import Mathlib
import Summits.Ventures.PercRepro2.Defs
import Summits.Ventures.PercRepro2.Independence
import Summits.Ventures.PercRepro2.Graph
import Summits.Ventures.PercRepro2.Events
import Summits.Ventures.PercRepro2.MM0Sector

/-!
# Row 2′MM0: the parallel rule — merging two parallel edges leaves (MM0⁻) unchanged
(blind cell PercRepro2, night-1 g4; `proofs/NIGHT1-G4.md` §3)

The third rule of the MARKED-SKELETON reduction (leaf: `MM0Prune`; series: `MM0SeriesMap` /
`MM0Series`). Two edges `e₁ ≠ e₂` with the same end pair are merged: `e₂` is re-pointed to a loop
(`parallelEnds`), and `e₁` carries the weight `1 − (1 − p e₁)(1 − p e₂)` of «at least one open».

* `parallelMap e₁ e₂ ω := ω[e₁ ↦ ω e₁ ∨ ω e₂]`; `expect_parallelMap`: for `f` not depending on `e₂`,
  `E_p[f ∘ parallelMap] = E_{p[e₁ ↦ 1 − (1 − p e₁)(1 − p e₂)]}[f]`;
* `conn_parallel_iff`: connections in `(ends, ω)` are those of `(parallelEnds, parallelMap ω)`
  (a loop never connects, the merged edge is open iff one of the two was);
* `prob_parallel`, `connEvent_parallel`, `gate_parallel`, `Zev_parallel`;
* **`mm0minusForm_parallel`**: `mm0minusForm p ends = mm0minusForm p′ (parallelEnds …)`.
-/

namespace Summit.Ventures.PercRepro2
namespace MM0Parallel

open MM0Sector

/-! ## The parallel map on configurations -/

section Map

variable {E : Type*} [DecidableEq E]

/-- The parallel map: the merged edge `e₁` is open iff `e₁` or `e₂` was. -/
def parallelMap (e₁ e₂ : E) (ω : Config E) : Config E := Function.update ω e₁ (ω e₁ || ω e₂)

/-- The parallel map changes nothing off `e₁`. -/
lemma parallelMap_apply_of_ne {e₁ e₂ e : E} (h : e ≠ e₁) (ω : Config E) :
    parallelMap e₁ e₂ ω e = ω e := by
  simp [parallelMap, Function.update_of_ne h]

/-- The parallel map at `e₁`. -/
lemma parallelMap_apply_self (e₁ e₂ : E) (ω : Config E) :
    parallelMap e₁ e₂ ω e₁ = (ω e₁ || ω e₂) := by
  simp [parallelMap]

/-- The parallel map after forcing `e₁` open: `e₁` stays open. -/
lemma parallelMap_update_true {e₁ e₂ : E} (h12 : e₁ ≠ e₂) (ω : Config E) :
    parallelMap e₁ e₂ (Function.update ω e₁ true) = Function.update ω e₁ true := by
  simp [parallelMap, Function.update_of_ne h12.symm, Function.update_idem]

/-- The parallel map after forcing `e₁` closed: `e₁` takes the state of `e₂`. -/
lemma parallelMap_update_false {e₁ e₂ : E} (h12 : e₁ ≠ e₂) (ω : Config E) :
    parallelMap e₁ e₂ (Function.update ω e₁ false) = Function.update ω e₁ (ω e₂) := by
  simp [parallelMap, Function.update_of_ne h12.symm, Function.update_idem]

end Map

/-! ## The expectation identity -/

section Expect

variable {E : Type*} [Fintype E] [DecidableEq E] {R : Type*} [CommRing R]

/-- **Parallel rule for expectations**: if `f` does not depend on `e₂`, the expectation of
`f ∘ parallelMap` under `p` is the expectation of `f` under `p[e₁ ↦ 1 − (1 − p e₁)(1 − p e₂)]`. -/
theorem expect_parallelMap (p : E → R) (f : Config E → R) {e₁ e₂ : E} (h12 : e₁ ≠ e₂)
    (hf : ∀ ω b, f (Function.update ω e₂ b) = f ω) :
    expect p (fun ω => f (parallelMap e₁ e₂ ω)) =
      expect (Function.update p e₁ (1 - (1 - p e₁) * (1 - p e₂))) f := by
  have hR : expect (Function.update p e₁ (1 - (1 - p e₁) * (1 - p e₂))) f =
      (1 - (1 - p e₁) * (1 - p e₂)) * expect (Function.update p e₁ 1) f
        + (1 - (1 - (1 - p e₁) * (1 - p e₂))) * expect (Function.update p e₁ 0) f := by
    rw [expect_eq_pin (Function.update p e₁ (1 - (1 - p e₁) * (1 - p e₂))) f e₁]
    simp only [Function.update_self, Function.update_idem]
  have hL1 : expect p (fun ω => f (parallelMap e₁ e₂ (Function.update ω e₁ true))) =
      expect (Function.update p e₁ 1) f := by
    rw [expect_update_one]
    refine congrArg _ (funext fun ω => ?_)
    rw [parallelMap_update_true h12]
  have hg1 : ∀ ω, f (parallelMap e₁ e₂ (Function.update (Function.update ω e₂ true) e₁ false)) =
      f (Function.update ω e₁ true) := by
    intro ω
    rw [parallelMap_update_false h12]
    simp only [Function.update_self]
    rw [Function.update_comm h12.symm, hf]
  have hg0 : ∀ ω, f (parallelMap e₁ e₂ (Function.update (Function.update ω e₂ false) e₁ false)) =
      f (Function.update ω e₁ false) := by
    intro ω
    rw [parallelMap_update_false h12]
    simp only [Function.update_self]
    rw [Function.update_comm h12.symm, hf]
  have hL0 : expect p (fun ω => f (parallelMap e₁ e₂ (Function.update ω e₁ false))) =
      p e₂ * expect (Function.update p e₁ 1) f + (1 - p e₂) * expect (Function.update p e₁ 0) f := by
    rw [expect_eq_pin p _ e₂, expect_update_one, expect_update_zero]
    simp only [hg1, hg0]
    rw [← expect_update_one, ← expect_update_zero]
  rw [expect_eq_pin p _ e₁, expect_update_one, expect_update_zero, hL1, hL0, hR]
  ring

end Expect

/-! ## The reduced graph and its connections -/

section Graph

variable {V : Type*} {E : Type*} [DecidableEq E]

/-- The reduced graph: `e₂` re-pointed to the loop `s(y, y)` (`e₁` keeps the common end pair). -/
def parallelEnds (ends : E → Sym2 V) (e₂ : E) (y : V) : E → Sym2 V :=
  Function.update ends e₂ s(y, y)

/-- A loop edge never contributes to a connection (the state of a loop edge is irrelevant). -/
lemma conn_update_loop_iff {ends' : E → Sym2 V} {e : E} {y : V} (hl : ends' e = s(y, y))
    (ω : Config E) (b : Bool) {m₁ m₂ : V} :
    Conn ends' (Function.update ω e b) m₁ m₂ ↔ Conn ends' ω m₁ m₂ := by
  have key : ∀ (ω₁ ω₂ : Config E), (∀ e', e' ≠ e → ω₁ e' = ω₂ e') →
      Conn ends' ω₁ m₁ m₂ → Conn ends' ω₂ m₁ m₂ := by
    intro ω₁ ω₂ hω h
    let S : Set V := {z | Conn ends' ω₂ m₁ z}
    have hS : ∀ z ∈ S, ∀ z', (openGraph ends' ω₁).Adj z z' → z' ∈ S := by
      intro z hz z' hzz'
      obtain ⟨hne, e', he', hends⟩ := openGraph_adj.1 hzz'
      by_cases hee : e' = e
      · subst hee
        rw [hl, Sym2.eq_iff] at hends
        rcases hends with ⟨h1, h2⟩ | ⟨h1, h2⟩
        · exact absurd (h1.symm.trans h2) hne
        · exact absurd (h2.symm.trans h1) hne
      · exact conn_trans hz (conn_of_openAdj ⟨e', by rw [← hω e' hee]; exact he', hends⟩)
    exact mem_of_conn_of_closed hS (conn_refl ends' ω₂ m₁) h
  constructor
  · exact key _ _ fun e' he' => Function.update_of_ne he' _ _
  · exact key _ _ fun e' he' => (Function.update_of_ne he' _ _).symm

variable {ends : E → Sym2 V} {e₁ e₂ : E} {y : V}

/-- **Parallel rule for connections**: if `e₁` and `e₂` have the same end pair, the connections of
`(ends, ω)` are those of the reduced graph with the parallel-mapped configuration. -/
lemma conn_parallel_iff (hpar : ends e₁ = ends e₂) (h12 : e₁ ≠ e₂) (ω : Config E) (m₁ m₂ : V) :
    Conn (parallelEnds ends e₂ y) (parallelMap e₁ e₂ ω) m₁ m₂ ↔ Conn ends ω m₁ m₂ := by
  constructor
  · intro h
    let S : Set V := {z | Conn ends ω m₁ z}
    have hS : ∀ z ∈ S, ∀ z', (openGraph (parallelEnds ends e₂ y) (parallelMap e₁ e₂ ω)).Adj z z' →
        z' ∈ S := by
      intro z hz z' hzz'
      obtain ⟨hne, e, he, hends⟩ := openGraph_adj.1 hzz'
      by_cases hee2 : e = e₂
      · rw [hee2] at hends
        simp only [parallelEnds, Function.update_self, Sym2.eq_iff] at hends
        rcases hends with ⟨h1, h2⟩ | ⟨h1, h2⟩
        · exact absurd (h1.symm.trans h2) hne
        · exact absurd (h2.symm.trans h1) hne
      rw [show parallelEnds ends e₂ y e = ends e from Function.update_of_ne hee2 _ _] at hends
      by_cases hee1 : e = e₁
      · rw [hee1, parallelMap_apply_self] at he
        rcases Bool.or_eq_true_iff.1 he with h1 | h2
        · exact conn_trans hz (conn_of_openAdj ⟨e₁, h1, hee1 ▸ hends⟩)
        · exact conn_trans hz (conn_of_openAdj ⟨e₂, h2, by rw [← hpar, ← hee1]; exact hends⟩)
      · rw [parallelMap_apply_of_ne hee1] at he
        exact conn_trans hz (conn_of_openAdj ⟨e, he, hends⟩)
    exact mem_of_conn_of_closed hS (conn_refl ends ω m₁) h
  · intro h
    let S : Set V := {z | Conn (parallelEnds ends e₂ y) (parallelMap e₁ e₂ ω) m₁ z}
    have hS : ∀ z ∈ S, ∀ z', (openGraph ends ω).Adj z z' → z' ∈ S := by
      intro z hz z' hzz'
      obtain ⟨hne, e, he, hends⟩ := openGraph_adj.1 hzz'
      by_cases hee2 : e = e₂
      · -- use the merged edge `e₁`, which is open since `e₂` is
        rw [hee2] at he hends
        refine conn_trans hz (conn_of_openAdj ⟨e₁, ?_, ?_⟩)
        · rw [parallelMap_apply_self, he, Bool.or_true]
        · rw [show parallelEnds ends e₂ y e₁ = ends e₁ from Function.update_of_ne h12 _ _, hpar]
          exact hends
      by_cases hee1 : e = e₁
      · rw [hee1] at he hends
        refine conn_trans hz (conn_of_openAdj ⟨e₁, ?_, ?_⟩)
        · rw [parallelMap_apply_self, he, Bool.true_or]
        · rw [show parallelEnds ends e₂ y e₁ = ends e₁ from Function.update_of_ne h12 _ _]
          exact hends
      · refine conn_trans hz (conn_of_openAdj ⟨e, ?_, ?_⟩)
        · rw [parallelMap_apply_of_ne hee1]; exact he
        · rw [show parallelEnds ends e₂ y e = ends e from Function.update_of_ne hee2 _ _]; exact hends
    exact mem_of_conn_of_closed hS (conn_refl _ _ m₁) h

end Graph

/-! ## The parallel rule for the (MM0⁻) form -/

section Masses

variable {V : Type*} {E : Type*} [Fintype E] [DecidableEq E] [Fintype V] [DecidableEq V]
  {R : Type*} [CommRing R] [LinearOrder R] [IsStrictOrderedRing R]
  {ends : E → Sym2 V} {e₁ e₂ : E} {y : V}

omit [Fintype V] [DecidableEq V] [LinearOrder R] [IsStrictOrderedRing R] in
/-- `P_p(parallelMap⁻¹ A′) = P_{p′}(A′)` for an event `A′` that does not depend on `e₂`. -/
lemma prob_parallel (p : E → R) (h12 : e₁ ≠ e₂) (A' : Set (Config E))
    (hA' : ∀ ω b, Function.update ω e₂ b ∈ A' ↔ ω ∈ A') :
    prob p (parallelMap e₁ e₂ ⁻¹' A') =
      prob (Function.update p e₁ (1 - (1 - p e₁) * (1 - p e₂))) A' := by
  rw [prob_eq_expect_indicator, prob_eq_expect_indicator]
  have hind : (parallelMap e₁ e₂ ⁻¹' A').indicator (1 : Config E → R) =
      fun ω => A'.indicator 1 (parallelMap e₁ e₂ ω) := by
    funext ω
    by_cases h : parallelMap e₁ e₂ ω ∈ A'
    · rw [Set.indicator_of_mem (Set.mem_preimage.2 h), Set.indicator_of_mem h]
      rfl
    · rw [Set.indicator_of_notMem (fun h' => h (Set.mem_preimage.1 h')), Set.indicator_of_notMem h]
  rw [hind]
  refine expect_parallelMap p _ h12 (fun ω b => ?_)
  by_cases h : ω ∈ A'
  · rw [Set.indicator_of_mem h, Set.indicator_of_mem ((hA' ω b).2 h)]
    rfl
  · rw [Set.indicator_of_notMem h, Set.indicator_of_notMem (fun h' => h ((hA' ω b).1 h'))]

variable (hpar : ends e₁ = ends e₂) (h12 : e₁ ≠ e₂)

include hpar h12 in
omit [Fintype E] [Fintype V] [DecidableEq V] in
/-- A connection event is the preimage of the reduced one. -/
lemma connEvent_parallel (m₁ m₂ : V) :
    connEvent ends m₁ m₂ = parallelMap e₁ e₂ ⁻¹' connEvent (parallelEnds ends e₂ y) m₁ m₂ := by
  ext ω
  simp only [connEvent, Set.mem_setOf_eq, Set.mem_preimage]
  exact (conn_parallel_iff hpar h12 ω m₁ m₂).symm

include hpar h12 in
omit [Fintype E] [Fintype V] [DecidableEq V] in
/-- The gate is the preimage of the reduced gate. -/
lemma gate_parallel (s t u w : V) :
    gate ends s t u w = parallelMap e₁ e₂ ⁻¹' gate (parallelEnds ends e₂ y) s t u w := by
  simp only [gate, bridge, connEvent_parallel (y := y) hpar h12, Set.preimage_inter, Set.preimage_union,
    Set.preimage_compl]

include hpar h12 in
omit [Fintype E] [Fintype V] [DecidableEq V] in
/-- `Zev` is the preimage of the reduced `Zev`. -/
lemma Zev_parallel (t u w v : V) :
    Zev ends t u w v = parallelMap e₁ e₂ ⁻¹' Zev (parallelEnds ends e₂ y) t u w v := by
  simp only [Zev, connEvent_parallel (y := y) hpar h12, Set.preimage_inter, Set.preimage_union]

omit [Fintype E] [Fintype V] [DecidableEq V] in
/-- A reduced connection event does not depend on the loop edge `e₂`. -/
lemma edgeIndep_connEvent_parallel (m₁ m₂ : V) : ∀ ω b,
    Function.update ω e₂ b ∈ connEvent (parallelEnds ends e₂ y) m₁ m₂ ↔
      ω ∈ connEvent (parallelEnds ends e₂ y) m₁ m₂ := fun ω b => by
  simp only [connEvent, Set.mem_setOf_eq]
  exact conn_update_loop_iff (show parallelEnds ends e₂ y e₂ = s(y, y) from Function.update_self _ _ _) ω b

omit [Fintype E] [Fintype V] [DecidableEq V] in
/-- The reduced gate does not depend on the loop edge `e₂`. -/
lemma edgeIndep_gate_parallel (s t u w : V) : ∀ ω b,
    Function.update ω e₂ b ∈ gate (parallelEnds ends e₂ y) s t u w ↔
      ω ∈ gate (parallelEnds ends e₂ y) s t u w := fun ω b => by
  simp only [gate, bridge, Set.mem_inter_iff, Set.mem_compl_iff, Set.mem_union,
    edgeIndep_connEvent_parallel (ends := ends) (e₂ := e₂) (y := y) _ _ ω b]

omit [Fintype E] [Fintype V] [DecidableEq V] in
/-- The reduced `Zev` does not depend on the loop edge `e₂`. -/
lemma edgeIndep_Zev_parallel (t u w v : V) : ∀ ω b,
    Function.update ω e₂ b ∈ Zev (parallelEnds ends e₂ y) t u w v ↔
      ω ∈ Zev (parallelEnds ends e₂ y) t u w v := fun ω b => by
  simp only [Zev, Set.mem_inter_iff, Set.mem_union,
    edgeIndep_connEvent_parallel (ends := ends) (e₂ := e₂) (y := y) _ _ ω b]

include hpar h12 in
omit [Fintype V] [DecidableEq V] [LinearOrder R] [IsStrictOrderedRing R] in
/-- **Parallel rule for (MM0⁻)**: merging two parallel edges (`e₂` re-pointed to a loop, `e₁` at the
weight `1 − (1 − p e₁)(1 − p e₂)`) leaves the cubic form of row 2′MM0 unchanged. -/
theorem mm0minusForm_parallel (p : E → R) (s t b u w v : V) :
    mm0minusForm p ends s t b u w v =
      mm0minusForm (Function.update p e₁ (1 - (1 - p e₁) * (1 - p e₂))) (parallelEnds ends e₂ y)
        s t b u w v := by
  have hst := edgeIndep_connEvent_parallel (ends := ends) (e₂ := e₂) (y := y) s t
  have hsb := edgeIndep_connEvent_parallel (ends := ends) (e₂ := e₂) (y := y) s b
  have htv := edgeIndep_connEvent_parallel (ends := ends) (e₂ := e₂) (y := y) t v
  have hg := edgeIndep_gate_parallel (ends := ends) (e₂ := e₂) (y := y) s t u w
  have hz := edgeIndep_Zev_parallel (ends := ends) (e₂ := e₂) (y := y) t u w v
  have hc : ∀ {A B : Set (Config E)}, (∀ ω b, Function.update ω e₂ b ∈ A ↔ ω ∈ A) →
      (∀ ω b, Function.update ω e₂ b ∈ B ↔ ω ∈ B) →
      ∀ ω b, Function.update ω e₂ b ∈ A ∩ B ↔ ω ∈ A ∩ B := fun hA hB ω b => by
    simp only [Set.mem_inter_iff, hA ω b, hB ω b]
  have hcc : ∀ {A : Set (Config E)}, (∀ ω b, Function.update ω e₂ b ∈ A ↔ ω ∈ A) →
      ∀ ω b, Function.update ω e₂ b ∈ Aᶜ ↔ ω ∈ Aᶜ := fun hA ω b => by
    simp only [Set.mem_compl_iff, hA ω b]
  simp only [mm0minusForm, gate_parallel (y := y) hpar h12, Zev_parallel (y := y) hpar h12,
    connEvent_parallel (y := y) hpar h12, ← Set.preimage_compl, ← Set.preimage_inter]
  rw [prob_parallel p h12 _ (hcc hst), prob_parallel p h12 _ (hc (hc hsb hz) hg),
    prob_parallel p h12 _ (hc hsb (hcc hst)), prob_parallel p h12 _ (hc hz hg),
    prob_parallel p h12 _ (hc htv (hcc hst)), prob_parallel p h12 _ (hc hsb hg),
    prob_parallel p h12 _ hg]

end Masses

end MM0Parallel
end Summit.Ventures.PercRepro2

• **Prompt**
Where a line of the records includes "reduced", copy it.

• **Reply**
/-! ## The reduced graph and its connections -/
/-- The reduced graph: `e₂` re-pointed to the loop `s(y, y)` (`e₁` keeps the common end pair). -/
`(ends, ω)` are those of the reduced graph with the parallel-mapped configuration. -/
/-- A connection event is the preimage of the reduced one. -/
/-- The gate is the preimage of the reduced gate. -/
/-- `Zev` is the preimage of the reduced `Zev`. -/
/-- A reduced connection event does not depend on the loop edge `e₂`. -/
/-- The reduced gate does not depend on the loop edge `e₂`. -/
/-- The reduced `Zev` does not depend on the loop edge `e₂`. -/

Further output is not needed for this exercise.